考える音楽講師人間の行動は音楽に誘導されている

Blog

人間の行動は音楽に誘導されている

ギター講師の中村です。
今日は行動誘導効果というものの不思議について少し。

音楽は味覚を変える!

イギリスであるワインの試飲会を装った実験が開かれました。参加者に5種類のワインを飲んでいく過程で、BGMを変えていくとどのような変化が見られるか、というもの。1番から5番までのワインを順番に試飲したお客さんにどのワインが好みだったかを投票してもらったところ、5番が一番人気が高いと分かりました。この5種類のワインですが、実は1番と5番は同じワインです。が、その時かけているBGMに違いがありました。1番の時には甘くロマンチックなClaude Debussy (クロード・ドビュッシー)の『月の光』。ピアノ曲では僕が最も好きな曲です。Apple Musicの音源を貼り付けておきます。

1番のワインを飲んだ人は”甘く口当たりが良い”と感じた人が多かったとのことです。

 

5番のワインを飲む時には力強いRihcard Wagner (リヒャルト・ワーグナー)の『ワルキューレの騎行』。ヒーローが勇ましく登場するかのような凛々しい音楽です。こちらも有名な曲ですね。後半にかけての盛り上がりがゾクゾクしますが、どうでしょう、あまりBGMとして使うような曲ではないような気がします…。

対して5番のワインを飲んだ人は”力強い味”と感じた人が多かったのです。要するに音楽が作る空間によって感想が変わってしまうと。結果として同じワインであるはずの1番には誰も投票しませんでした。もちろん、全員が5番を飲む頃には酔っ払っていたから正常な判断が出来なかったのではないか?5番を飲むまでに温度変化でワインの味が変わったのではないか?など、考えられる説はありますが、実は全く別の実験で3つのグループが違うBGMで同じワインを飲む実験があり、この時もやはりゆったりしたBGMを聴きながら飲んだグループでは甘美な味、力強いBGMを聴きながら飲んだグループでは力強い味という風に感想が分かれたそうです。これは酔いや時間経過による味の変化は関係ないことの裏付けにもなると言えます。

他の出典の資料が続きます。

import Literature.MathematicalPhysics.QuantumLattice.HubbardTTPrimeGrandCanonicalPressure
import Literature.MathematicalPhysics.QuantumLattice.SectorPartitionFnCut
import Literature.MathematicalPhysics.QuantumLattice.HubbardOpenBoxGeneralPairClusterPSD
import Literature.MathematicalPhysics.QuantumLattice.HubbardTTPrimeThermalPressureZeemanBrackets
import HarnessLib

/-!
# A CAP on a cluster partition function from its SECTOR GROUND-ENERGY FLOORS:
# `Re Tr e^{−βA} ≤ Σ_{a,b ≤ |Λ|} |sector (a,b)| · e^{−β q_{a+b}}` whenever `q_k ≤ E₀(A, k)` (`β ≥ 0`)

Topic `Literature/MathematicalPhysics/QuantumLattice` (family `hubbard`; crew hubbard-fast S2 «T > 0 certificate family», seat hubbard-box-p1).
The `T > 0` cluster CAPS on thermodynamic-limit pressures (`HubbardTTPrimeOpenBoxGrandCanonicalPressureCap` for the one-band `t–t′` model,
`WeightedOpenClusterBoundsPeriodic.perVarPressure_le_log_partitionFn_reweight` / `EmeryThreeBandThermalPressure.emeryCellPressure_le_log_partitionFn_boost`
for decorated and three-band models) want a certified UPPER bound on `log Re Tr e^{−βH}` of an open (boundary-boosted) cluster. Full spectra of the
clusters of interest (`Cu₄O₈`: Fock dimension `2²⁴`) are out of reach, but the kernel cluster device (hubbard-box-p2's
`groundEnergy_ge_of_kCertsGP₃`) certifies FLOORS `q_k ≤ E₀(H, k)` on every particle-number sector. This file turns such floors into a cap:

* §1 `sectorEigenvalue_ge_groundEnergy`: every eigenvalue of the compression of a sector-preserving Hermitian `A` to the spin sector `(a, b)` is
  `≥ E₀(A, a+b)` (its zero-extended eigenvector is a unit `(a+b)`-particle vector); hence
  `Re Z_β(A|_{(a,b)}) ≤ |spinConfig a b| · e^{−β E₀(A,a+b)} ≤ C(|Λ|,a) C(|Λ|,b) · e^{−β q_{a+b}}` for `β ≥ 0` (`partitionFn_spinSector_re_le_card_mul_exp`).
* §2 **`partitionFn_re_le_sum_choose_mul_exp_of_sector_floors`**: for `A` Hermitian and sector-preserving on the fermion Fock space over `Λ`,
  `β ≥ 0` and floors `q_k ≤ E₀(A, k)` (`k ≤ 2|Λ|`):
  **`Re Z_β(A) ≤ Σ_{a ≤ |Λ|} Σ_{b ≤ |Λ|} C(|Λ|,a)·C(|Λ|,b)·e^{−β q_{a+b}}`** and its logarithmic form — the «T = 0 floors + full sector entropies» cap
  (sharp as `β → ∞`, loose by at most `log` of the largest sector dimension).
* §3 the general-pair cluster reading (`log_partitionFn_hubbardOpenBoxGP_le_of_sector_floors`): for `hubbardOpenBoxGP a b τ υ ν` (`τ` symmetric) the
  hypothesis is literally the conclusion shape of `groundEnergy_ge_of_kCertsGP₃`.

Everything is PROVED (0 sorry); no definition, no named fact, no number. HONEST SCOPE: a crude but certified cap; paired with the Peierls
orthonormal-family floor (`PeierlsOrthonormalFamily`) it brackets `log Z` of a cluster from ground-state-type certificates alone.

## Tree / Mathlib search

REUSED: `spinConfig`, `spinSectorHamiltonian`, `partitionFn_spinSectorHamiltonian_re`, `apply_eq_zero_of_preservesSectors`, `sectorEigenvector_apply_of_not_mem`
(`SectorPartitionFnCut`); `sectorEigenvalue/vector`, `re_rayleigh_sectorEigenvector`, `star_sectorEigenvector_dotProduct_self` (`TorusSectorGibbsMixture`);
`partitionFn_sub_smul_totalNumber_re_eq_sum` (`HubbardTTPrimeGrandCanonicalPressure`); `groundEnergy_le_re_expect`, `IsInSector.isNParticle`,
`isInSector_iff_support`, `PreservesSectors` (`HubbardWave0LiebProofs`, `HubbardLiebConfig`); `card_subtype_spinConfig_le_choose_mul_choose`
(`HubbardTTPrimeThermalPressureZeemanBrackets`); `hubbardOpenBoxGP_isHermitian`, `preservesSectors_hubbardOpenBoxGP` (`HubbardOpenBoxGeneralPairCluster(PSD)`);
`partitionFn_re_pos`. `lean search 'partitionFn_le_card_mul_exp'` — only the one-sector form `LiebFluxPhaseProofs.partitionFn_le_card_mul_exp` (whole space).

## References

* D. Ruelle, *Statistical Mechanics: Rigorous Results* (1969), §2.5–2.6 and §3.4 (sector decomposition of traces). [cite: Ruelle1969, §3.4]
* R. B. Israel, *Convexity in the Theory of Lattice Gases* (1979), Lemma II.3.1. [cite: Israel1979, Lemma II.3.1]
* H. Tasaki, *Physics and Mathematics of Quantum Many-Body Systems* (2020), §2.2 (symmetry sectors). [cite: Tasaki2020, §2.2]
-/

noncomputable section

open scoped ComplexOrder BigOperators
open Finset

namespace Literature.MathematicalPhysics.QuantumLattice

open Matrix HubbardWave0 LiebThm1 ThermodynamicLimit

variable {Λ : Type*} [LinearOrder Λ] [Fintype Λ]

/-! ### §1. Sector eigenvalues are bounded below by the sector ground energy -/

/-- **Every eigenvalue of the compression `A|_{(a,b)}` of a sector-preserving Hermitian `A` is `≥ E₀(A, a+b)`** (its zero-extended eigenvector is a
unit `(a+b)`-particle vector with that Rayleigh quotient). [cite: Tasaki2020, §2.2] -/
theorem sectorEigenvalue_ge_groundEnergy {A : Matrix (Finset (Orb Λ)) (Finset (Orb Λ)) ℂ} (hA : A.IsHermitian) (hP : PreservesSectors A)
    (a b : ℕ) (c : Subtype (spinConfig (Λ := Λ) a b)) :
    groundEnergy A (a + b) ≤ sectorEigenvalue (spinConfig a b) A hA c := by
  have hinv : ∀ s s' : Finset (Orb Λ), ¬ spinConfig a b s → spinConfig a b s' → A s s' = 0 :=
    fun s s' hs hs' => apply_eq_zero_of_preservesSectors hP a b s s' hs hs'
  have hsec : IsInSector a b (sectorEigenvector (spinConfig a b) A hA c) :=
    (isInSector_iff_support a b _).2 fun s hs => sectorEigenvector_apply_of_not_mem (spinConfig a b) A hA c hs
  have h := LiebThm1.groundEnergy_le_re_expect A hsec.isNParticle (star_sectorEigenvector_dotProduct_self (spinConfig a b) A hA c)
  rwa [expect, re_rayleigh_sectorEigenvector (spinConfig a b) hA hinv c] at h

/-- **One sector**: `Re Z_β(A|_{(a,b)}) ≤ |spinConfig a b| · e^{−β E₀(A, a+b)}` (`β ≥ 0`). [cite: Ruelle1969, §3.4] -/
theorem partitionFn_spinSector_re_le_card_mul_exp_groundEnergy {A : Matrix (Finset (Orb Λ)) (Finset (Orb Λ)) ℂ} (hA : A.IsHermitian)
    (hP : PreservesSectors A) {β : ℝ} (hβ : 0 ≤ β) (a b : ℕ) :
    (partitionFn β (spinSectorHamiltonian a b A)).re ≤
      (Fintype.card (Subtype (spinConfig (Λ := Λ) a b)) : ℝ) * Real.exp (-(β * groundEnergy A (a + b))) := by
  rw [partitionFn_spinSectorHamiltonian_re a b hA β]
  calc ∑ c, Real.exp (-(β * sectorEigenvalue (spinConfig a b) A hA c))
      ≤ ∑ _c : Subtype (spinConfig (Λ := Λ) a b), Real.exp (-(β * groundEnergy A (a + b))) :=
        Finset.sum_le_sum fun c _ => Real.exp_le_exp.2 (by nlinarith [sectorEigenvalue_ge_groundEnergy hA hP a b c])
    _ = _ := by rw [Finset.sum_const, Finset.card_univ, nsmul_eq_mul]

/-- **One sector, from a floor**: `q ≤ E₀(A, a+b)` ⇒ `Re Z_β(A|_{(a,b)}) ≤ C(|Λ|,a)·C(|Λ|,b)·e^{−βq}` (`β ≥ 0`). [cite: Ruelle1969, §3.4] -/
theorem partitionFn_spinSector_re_le_choose_mul_exp {A : Matrix (Finset (Orb Λ)) (Finset (Orb Λ)) ℂ} (hA : A.IsHermitian)
    (hP : PreservesSectors A) {β : ℝ} (hβ : 0 ≤ β) (a b : ℕ) {q : ℝ} (hq : q ≤ groundEnergy A (a + b)) :
    (partitionFn β (spinSectorHamiltonian a b A)).re ≤
      ((Fintype.card Λ).choose a * (Fintype.card Λ).choose b : ℕ) * Real.exp (-(β * q)) := by
  refine (partitionFn_spinSector_re_le_card_mul_exp_groundEnergy hA hP hβ a b).trans ?_
  have hc : (Fintype.card (Subtype (spinConfig (Λ := Λ) a b)) : ℝ) ≤ ((Fintype.card Λ).choose a * (Fintype.card Λ).choose b : ℕ) := by
    exact_mod_cast card_subtype_spinConfig_le_choose_mul_choose (Λ := Λ) a b
  have he : Real.exp (-(β * groundEnergy A (a + b))) ≤ Real.exp (-(β * q)) := Real.exp_le_exp.2 (by nlinarith)
  exact mul_le_mul hc he (Real.exp_pos _).le (Nat.cast_nonneg _)

/-! ### §2. The cap on the whole partition function -/

/-- **THE CAP FROM SECTOR GROUND-ENERGY FLOORS.** For `A` Hermitian and sector-preserving on the fermion Fock space over `Λ`, `β ≥ 0`, and floors
`q_k ≤ E₀(A, k)` for every particle number `k ≤ 2|Λ|`:
`Re Tr e^{−βA} ≤ Σ_{a ≤ |Λ|} Σ_{b ≤ |Λ|} C(|Λ|,a)·C(|Λ|,b)·e^{−β q_{a+b}}`. [cite: Ruelle1969, §3.4] [cite: Israel1979, Lemma II.3.1] -/
theorem partitionFn_re_le_sum_choose_mul_exp_of_sector_floors {A : Matrix (Finset (Orb Λ)) (Finset (Orb Λ)) ℂ} (hA : A.IsHermitian)
    (hP : PreservesSectors A) {β : ℝ} (hβ : 0 ≤ β) {q : ℕ → ℝ} (hq : ∀ k ≤ 2 * Fintype.card Λ, q k ≤ groundEnergy A k) :
    (partitionFn β A).re ≤
      ∑ a ∈ Finset.range (Fintype.card Λ + 1), ∑ b ∈ Finset.range (Fintype.card Λ + 1),
        ((Fintype.card Λ).choose a * (Fintype.card Λ).choose b : ℕ) * Real.exp (-(β * q (a + b))) := by
  have h0 : partitionFn β A = partitionFn β (A - ((0 : ℝ) : ℂ) • totalNumber) := by
    rw [Complex.ofReal_zero, zero_smul, sub_zero]
  rw [h0, partitionFn_sub_smul_totalNumber_re_eq_sum hP β 0]
  refine Finset.sum_le_sum fun a ha => Finset.sum_le_sum fun b hb => ?_
  rw [mul_zero, zero_mul, Real.exp_zero, one_mul]
  have hak : a ≤ Fintype.card Λ := Nat.lt_succ_iff.1 (Finset.mem_range.1 ha)
  have hbk : b ≤ Fintype.card Λ := Nat.lt_succ_iff.1 (Finset.mem_range.1 hb)
  exact partitionFn_spinSector_re_le_choose_mul_exp hA hP hβ a b (hq (a + b) (by omega))

/-- **Logarithmic form**: `log Re Tr e^{−βA} ≤ log Σ_{a,b ≤ |Λ|} C(|Λ|,a)·C(|Λ|,b)·e^{−β q_{a+b}}` — a certified CAP on a cluster log-partition
function from its sector ground-energy floors. [cite: Ruelle1969, §3.4] [cite: Israel1979, Lemma II.3.1] -/
theorem log_partitionFn_le_of_sector_floors {A : Matrix (Finset (Orb Λ)) (Finset (Orb Λ)) ℂ} (hA : A.IsHermitian)
    (hP : PreservesSectors A) {β : ℝ} (hβ : 0 ≤ β) {q : ℕ → ℝ} (hq : ∀ k ≤ 2 * Fintype.card Λ, q k ≤ groundEnergy A k) :
    Real.log (partitionFn β A).re ≤
      Real.log (∑ a ∈ Finset.range (Fintype.card Λ + 1), ∑ b ∈ Finset.range (Fintype.card Λ + 1),
        ((Fintype.card Λ).choose a * (Fintype.card Λ).choose b : ℕ) * Real.exp (-(β * q (a + b)))) := by
  haveI : Nonempty (Finset (Orb Λ)) := ⟨∅⟩
  exact Real.log_le_log (partitionFn_re_pos hA β) (partitionFn_re_le_sum_choose_mul_exp_of_sector_floors hA hP hβ hq)

/-- **Certified-number form**: if moreover the explicit sum is `≤ e^u`, then `log Re Tr e^{−βA} ≤ u`. [cite: Ruelle1969, §3.4] -/
theorem log_partitionFn_le_of_sector_floors_of_sum_le {A : Matrix (Finset (Orb Λ)) (Finset (Orb Λ)) ℂ} (hA : A.IsHermitian)
    (hP : PreservesSectors A) {β : ℝ} (hβ : 0 ≤ β) {q : ℕ → ℝ} (hq : ∀ k ≤ 2 * Fintype.card Λ, q k ≤ groundEnergy A k) {u : ℝ}
    (hu : ∑ a ∈ Finset.range (Fintype.card Λ + 1), ∑ b ∈ Finset.range (Fintype.card Λ + 1),
        ((Fintype.card Λ).choose a * (Fintype.card Λ).choose b : ℕ) * Real.exp (-(β * q (a + b))) ≤ Real.exp u) :
    Real.log (partitionFn β A).re ≤ u := by
  haveI : Nonempty (Finset (Orb Λ)) := ⟨∅⟩
  have h := (partitionFn_re_le_sum_choose_mul_exp_of_sector_floors hA hP hβ hq).trans hu
  have hpos := partitionFn_re_pos hA β
  calc Real.log (partitionFn β A).re ≤ Real.log (Real.exp u) := Real.log_le_log hpos h
    _ = u := Real.log_exp u

/-! ### §3. The general-pair cluster reading -/

namespace ClusterLowerBound

/-- **THE CAP FOR THE GENERAL-PAIR CLUSTER** (the device's object): for `hubbardOpenBoxGP a b τ υ ν` with `τ` symmetric, `β ≥ 0` and floors
`q_k ≤ E₀(h^G, k)` for all `k ≤ 2ab` (the conclusion shape of `groundEnergy_ge_of_kCertsGP₃`),
`log Re Tr e^{−βh^G} ≤ log Σ_{p,p' ≤ ab} C(ab,p)·C(ab,p')·e^{−β q_{p+p'}}`. [cite: Ruelle1969, §3.4] [cite: ValentiStolzeHirschfeld1991, §II] -/
theorem log_partitionFn_hubbardOpenBoxGP_le_of_sector_floors (a b : ℕ) (τ : Fin a ×ₗ Fin b → Fin a ×ₗ Fin b → ℝ)
    (hτ : ∀ x y, τ x y = τ y x) (υ ν : Fin a ×ₗ Fin b → ℝ) {β : ℝ} (hβ : 0 ≤ β) {q : ℕ → ℝ}
    (hq : ∀ k ≤ 2 * (a * b), q k ≤ groundEnergy (hubbardOpenBoxGP a b τ υ ν) k) :
    Real.log (partitionFn β (hubbardOpenBoxGP a b τ υ ν)).re ≤
      Real.log (∑ p ∈ Finset.range (a * b + 1), ∑ p' ∈ Finset.range (a * b + 1),
        (((a * b).choose p * (a * b).choose p' : ℕ) : ℝ) * Real.exp (-(β * q (p + p')))) := by
  have hcard : Fintype.card (Fin a ×ₗ Fin b) = a * b := card_rectSites a b
  have h := log_partitionFn_le_of_sector_floors (hubbardOpenBoxGP_isHermitian τ hτ υ ν) (preservesSectors_hubbardOpenBoxGP τ υ ν) hβ
    (q := q) (by rw [hcard]; exact hq)
  rw [hcard] at h
  exact h

end ClusterLowerBound

end Literature.MathematicalPhysics.QuantumLattice

end
import Mathlib
import HarnessLib
import Summits.NavierStokesRegularity.NavierStokesRegularity.Theorems.TaylorModelRungThreeCertificateReadoutVState
import Summits.NavierStokesRegularity.NavierStokesRegularity.Theorems.TaylorModelRungThreeCertificateReadoutVInStep
import Summits.NavierStokesRegularity.NavierStokesRegularity.Theorems.TaylorModelRungThreeCertificateReadoutVLandD
import Summits.NavierStokesRegularity.NavierStokesRegularity.Theorems.TaylorModelRungThreeCertificateFormatVNode

/-!
# Crux K1b-DR (stmt-NavierStokesRegularity-23954), line `taylor-model` — v3 read-outs, K-SIDE part 4: the per-stage READ-OUT
# STEP `readoutStep : ROIn → ROOut` (typer g32) — the data flow of the last sub-step's read-outs in ONE kernel, in the pattern of
# `coreStep : CoreIn → CoreOut` (the composer, engine-1 g67, fills `ROIn` from its `nodeVW/coreVW/stageV/base.stage` accessors)

Given the record `ROIn` (kit; the last sub-step's centre `x`, length `h`, hull boxes `H2 ⊇ H1 ⊇ H0` at node `S−1` and `Ha1` at node
`S`, the core outputs `J`, `JU`, the node frame `Vc`, `B`, `[Z]`; the section covector box `Wσ` and scalar boxes `lev ∈ LB`, `γ ∈ GB`,
`as ∈ ASB`, `Λδτs·ω(−Kb) ∈ AK`, the behind-shell surrogate `rlo`; the landing data `Lv ∈ LvB`, tail bound `tv`, faces `WJ` of the
target ball with `ctrB/radB/sB`, the emitted `βB`, partner rows `G` with radii `rPB`, and the polytope box radii `ρ`):

  `Min := inStepM H2 h JU ωinvB` (in-step kernels over `u ∈ [0,h]`),  `TP := coreTP x [0,h]`,
  `Y_l := inStepY TP J h Min H_l x` (l = 0, 1: the in-step boxes = `ro.ylo/yhi`),
  `VB := Min · (Vc ⊕ B·[Z])` (`= [ro.Vlo, ro.Vhi]`, (R10) by construction),  `F := qBboxMA(Y1, Y1)`,
  `ok := testR5 ∧ testR7 ∧ testR8 ∧ landOK Y0 ∧ testR9 (landBox of Y0) ∧ testR11`.

This file: `IntervalD.pointIM` (+ `memMat_pointIM`), `ROIn`, `ROOut`, `CertTables.readoutStep`, the named intermediates
`ROIn.Min/TP/Y0/Y1/VB/F` with `rfl` projections (`readoutStep_ok/Y0/Y1/VB`), and `inStepM_memMat` (coordinate form of
`inStepM_kernel`). Soundness corollaries per clause: `…ReadoutVStepSound`.

HONEST FRAMING: kernel bookkeeping for the MODEL certificate №23954 (rung TL-M3); nothing here is a statement about the
Navier–Stokes equations.
-/

-- the sub-problem namespace repeats the summit name by design (D-0017)
set_option linter.dupNamespace false

namespace Summit.NavierStokesRegularity.NavierStokesRegularity.Theorems.TaylorModelCert

open scoped BigOperators
open Set
open Literature.Analysis.FluidPDE.TaoCascade Literature.Analysis.FluidPDE.TaoCascade.TaylorChain
open Summit.NavierStokesRegularity.NavierStokesRegularity.Theorems.TaylorModelReadout (varJet)
open Summit.NavierStokesRegularity.NavierStokesRegularity.Theorems.TaylorModelV (basisSt)

namespace IntervalD

/-- A dyadic point matrix as an interval matrix. [folklore] -/
def pointIM (n : ℕ) (X : Array (Array Dyad)) : Array (Array IntervalD) :=
  Array.ofFn fun r : Fin n => Array.ofFn fun c : Fin n => ofDyad (dmget X r c)

/-- [folklore] -/
theorem memMat_pointIM (n : ℕ) (X : Array (Array Dyad)) : MemMat n (dre X) (pointIM n X) := by
  intro r hr c hc
  simp only [pointIM, imget_ofFn_row _ c hr, aget_ofFn _ hc, dre]
  exact mem_ofDyad _

end IntervalD

/-- **Read-out step INPUT** of a stage (see the module docstring for the meaning of each field). [folklore] -/
structure ROIn where
  /-- coefficient boxes of the field twin -/
  coefB : Fin 4 → Fin 4 → Fin 4 → ℕ → ℤ → IntervalD
  /-- active-monomial table (`= T.monosTable coefB`) -/
  mt : Array (List (ℕ × ℕ × ℕ))
  /-- precision, Taylor order, variational order -/
  (prec p pV : ℕ)
  /-- centre and length of the last sub-step -/
  (x : Array Dyad) (h : Dyad)
  /-- hull boxes at node `S−1` (outer, level 0, level 1) and the level-1 hull box at node `S` -/
  (H2 H0 H1 Ha1 : Array IntervalD)
  /-- core outputs of the last sub-step: jet tail and variational tail bounds -/
  (J JU : Array Dyad)
  /-- enclosures of `ω_k⁻¹` per coordinate -/
  ωinvB : Array IntervalD
  /-- node `S−1` frame: `Vc`, `B` (point dyadics) and `[Z]` -/
  (Vc B : Array (Array Dyad))
  Z : Array (Array IntervalD)
  /-- section covector coefficient boxes; `lev`, `γ`, `as`, `Λδτs·ω(−Kb)` boxes; behind-shell surrogate -/
  Wσ : Array IntervalD
  (LB GB ASB AK : IntervalD)
  rlo : Dyad
  /-- landing: `Lv` box, tail bound, number of faces, face coefficient boxes of the target ball, partner rows -/
  LvB : IntervalD
  tv : Dyad
  nF : ℕ
  (WJ G : Array (Array IntervalD))
  /-- `ctr/rad/s` of the target ball, emitted `β` of this stage, partner radii; polytope box radii -/
  (ctrB radB sB βB rPB : Array IntervalD)
  ρ : Array Dyad

/-- **Read-out step OUTPUT**: verdict, the in-step boxes `Y0`, `Y1`, the derivative kernel box `VB`. [folklore] -/
structure ROOut where
  ok : Bool
  (Y0 Y1 : Array IntervalD)
  VB : Array (Array IntervalD)

namespace ROIn

variable {K : Type} [Field K] (T : CertTables K) (ri : ROIn)

/-- In-step kernel box of the last sub-step. [folklore] -/
def Min : Array (Array IntervalD) := T.inStepM ri.coefB ri.prec ri.pV ri.H2 ri.h ri.JU ri.ωinvB

/-- Centre Taylor polynomial over `u ∈ [0,h]`. [folklore] -/
def TP : Array IntervalD := T.coreTP ri.coefB ri.mt ri.prec ri.p ri.x ⟨Dyad.ofInt 0, ri.h⟩

/-- Level-0 in-step box. [folklore] -/
def Y0 : Array IntervalD := T.inStepY ri.prec ri.p (ri.TP T) ri.J ri.h (ri.Min T) ri.H0 ri.x

/-- Level-1 in-step box. [folklore] -/
def Y1 : Array IntervalD := T.inStepY ri.prec ri.p (ri.TP T) ri.J ri.h (ri.Min T) ri.H1 ri.x

/-- Derivative kernel box `Min · (Vc ⊕ B·[Z])`. [folklore] -/
def VB : Array (Array IntervalD) :=
  mulII T.n ri.prec (ri.Min T) (addIM T.n ri.prec (IntervalD.pointIM T.n ri.Vc) (mulDI T.n ri.prec ri.B ri.Z))

/-- Field box over the level-1 in-step box. [folklore] -/
def F : Array IntervalD := T.qBboxMA ri.coefB ri.prec ri.mt (ri.Y1 T) (ri.Y1 T)

end ROIn

namespace CertTables

variable {K : Type} [Field K]

/-- **The read-out step** (one stage, last sub-step). [folklore] -/
def readoutStep (T : CertTables K) (ri : ROIn) : ROOut :=
  { ok := T.testR5 ri.prec ri.Wσ ri.LB ri.H1 ri.Ha1 && T.testR7 ri.coefB ri.prec ri.mt ri.Wσ ri.GB (ri.Y1 T) &&
          T.testR8 ri.ASB ri.AK ri.rlo (ri.Y1 T) && T.landOK (ri.Y0 T) &&
          T.testR9 ri.prec ri.nF ri.WJ (T.landBox ri.prec ri.LvB ri.tv (ri.Y0 T)) ri.ctrB ri.βB ri.sB ri.radB &&
          T.testR11 ri.prec ri.nF ri.WJ ri.G ri.rPB ri.βB ri.ρ ri.LvB ri.tv (ri.Y1 T) ri.Wσ (ri.F T) (ri.VB T)
    Y0 := ri.Y0 T, Y1 := ri.Y1 T, VB := ri.VB T }

variable (T : CertTables K) (ri : ROIn)

omit [Field K] in
/-- [folklore] -/
theorem readoutStep_Y0 : (T.readoutStep ri).Y0 = ri.Y0 T := rfl
omit [Field K] in
/-- [folklore] -/
theorem readoutStep_Y1 : (T.readoutStep ri).Y1 = ri.Y1 T := rfl
omit [Field K] in
/-- [folklore] -/
theorem readoutStep_VB : (T.readoutStep ri).VB = ri.VB T := rfl

omit [Field K] in
/-- The verdict unfolds to the five tests. [folklore] -/
theorem readoutStep_ok (h : (T.readoutStep ri).ok = true) :
    T.testR5 ri.prec ri.Wσ ri.LB ri.H1 ri.Ha1 = true ∧ T.testR7 ri.coefB ri.prec ri.mt ri.Wσ ri.GB (ri.Y1 T) = true ∧
    T.testR8 ri.ASB ri.AK ri.rlo (ri.Y1 T) = true ∧ T.landOK (ri.Y0 T) = true ∧
    T.testR9 ri.prec ri.nF ri.WJ (T.landBox ri.prec ri.LvB ri.tv (ri.Y0 T)) ri.ctrB ri.βB ri.sB ri.radB = true ∧
    T.testR11 ri.prec ri.nF ri.WJ ri.G ri.rPB ri.βB ri.ρ ri.LvB ri.tv (ri.Y1 T) ri.Wσ (ri.F T) (ri.VB T) = true := by
  have h' : (T.testR5 ri.prec ri.Wσ ri.LB ri.H1 ri.Ha1 && T.testR7 ri.coefB ri.prec ri.mt ri.Wσ ri.GB (ri.Y1 T) &&
      T.testR8 ri.ASB ri.AK ri.rlo (ri.Y1 T) && T.landOK (ri.Y0 T) &&
      T.testR9 ri.prec ri.nF ri.WJ (T.landBox ri.prec ri.LvB ri.tv (ri.Y0 T)) ri.ctrB ri.βB ri.sB ri.radB &&
      T.testR11 ri.prec ri.nF ri.WJ ri.G ri.rPB ri.βB ri.ρ ri.LvB ri.tv (ri.Y1 T) ri.Wσ (ri.F T) (ri.VB T)) = true := h
  simp only [Bool.and_eq_true] at h'
  obtain ⟨⟨⟨⟨⟨h5, h7⟩, h8⟩, hL⟩, h9⟩, h11⟩ := h'
  exact ⟨h5, h7, h8, hL, h9, h11⟩

omit [Field K] in
/-- [folklore] -/
theorem size_Y1 : (ri.Y1 T).size = T.n := by simp only [ROIn.Y1, inStepY, Array.size_ofFn]

omit [Field K] in
/-- [folklore] -/
theorem size_Y0 : (ri.Y0 T).size = T.n := by simp only [ROIn.Y0, inStepY, Array.size_ofFn]

/-- **Coordinate form of `inStepM_kernel`**: an in-step kernel (window form of `InStepKer`, `u ∈ [0,h]`) lies in `Min` as a
coordinate matrix `(r, c) ↦ A (wi r) (wk r) (wi c) (wk c)` (`= matOfKer A`). [folklore] -/
theorem inStepM_memMat {φ : K →+* ℝ} (hco : T.CoefOK φ) {coefB : Fin 4 → Fin 4 → Fin 4 → ℕ → ℤ → IntervalD}
    (hcB : CoefBoxOK φ T coefB) (prec pV : ℕ) {H2 : Array IntervalD} (hH2 : H2.size = T.n)
    {h : Dyad} {u : ℝ} (hu0 : 0 ≤ u) (huh : u ≤ h.toReal) (JU : Array Dyad)
    {ω : ℤ → ℝ} {ωinvB : Array IntervalD} (hω : ∀ i k, -T.Kb ≤ k → k ≤ T.Ka → IntervalD.mem ((ω k)⁻¹) (IntervalD.aget ωinvB (T.idx i k)))
    {A : Fin 4 → ℤ → Fin 4 → ℤ → ℝ}
    (hA : ∀ i' k', -T.Kb ≤ k' → k' ≤ T.Ka → ∀ i k, -T.Kb ≤ k → k ≤ T.Ka →
      ∃ ζ : Fin 4 → ℤ → ℝ, T.InBoxW (T.vecF (IntervalD.loR H2)) (T.vecF (IntervalD.hiR H2)) ζ ∧
        |A i' k' i k - ∑ n ∈ Finset.range (pV + 1), varJet (T.toCertData φ).Qb ζ (basisSt i k) n i' k' * u ^ n|
          ≤ T.vecF (vre JU) i' k' * (ω k)⁻¹ * u ^ (pV + 1)) :
    MemMat T.n (fun r c => A (T.wi r) (T.wk r) (T.wi c) (T.wk c)) (T.inStepM coefB prec pV H2 h JU ωinvB) := by
  intro r hr c hc
  have hkr := T.InW_wk hr
  have hkc := T.InW_wk hc
  have hm := T.inStepM_kernel hco hcB prec pV hH2 hu0 huh JU hω hA (T.wi r) hkr.1 hkr.2 (T.wi c) hkc.1 hkc.2
  rw [T.idx_wi_wk hr, T.idx_wi_wk hc] at hm
  exact hm

end CertTables

end Summit.NavierStokesRegularity.NavierStokesRegularity.Theorems.TaylorModelCert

このように、音楽によって我々の行動がコントロールされていることがあります。

購買意欲もコントロールされている

別の実験では音楽と購買意欲にも関係があるという結果が出ました。あるヨーロッパのスーパーの食品売場で、フランス産のものとドイツ産の食品を同じ場所に陳列していました。その売り場のBGMをフランスの音楽にするとフランス産の食品が5倍売れ、逆にドイツの音楽にするとドイツ産の食品が2倍売り上がったという話があります。この実験では異なるジャンルの音楽を使用しており、ポップスとクラシックとでは約3倍もの違いがあることが言われています (クラシックの方が高い)。シチュエーションに合わせて適切な音楽をかけることで更に高い売上を狙うことが (特にヨーロッパでは)マーケティングの1つとして戦略的に行われているようです。僕の家の近くにはコリアタウンがありますが、確かにあのエリアでJ-POPはかかっていませんし、逆にJ-POPがかかっていたらちょっと雰囲気が出ないなと思います。BGMのチョイスも適材適所、ということですね。

BGMで回転率をあげるカフェ

飲食店では戦略的なBGMの選曲が非常に重要だと言われています。

あるジャズ喫茶では、ゆったりとした音楽をBGMとして使用していましたが、あまりにも落ち着きすぎてしまうために、毎朝お客さんが新聞を読んだり長居するようになってしまったそうです。そのせいで本来忙しいはずのモーニングの時間帯の回転率が低く、売上がなかなか増えなかったそうです

そこで選曲を変えて少しテンポの速い音楽ばかりをかけるようにすると、新聞を読んで長居していたお客はコーヒーを飲んだらすぐに出ていくようになったとのこと。マリオの制限時間がなくなるとBGMが速くなって焦る現象と似ていますね。

実は勉強の妨げになっている音楽

音楽は単純作業を効率化させる効果もあります。

ある実験で、2つのグループに全く同じ内容の簡単な作業をさせました。片方グループはW.A.Mozart (モーツァルト)をBGMにし、もう片方のグループは無音で進めていきます。そうすると、BGMがあったグループの方が先に作業を終えることができました。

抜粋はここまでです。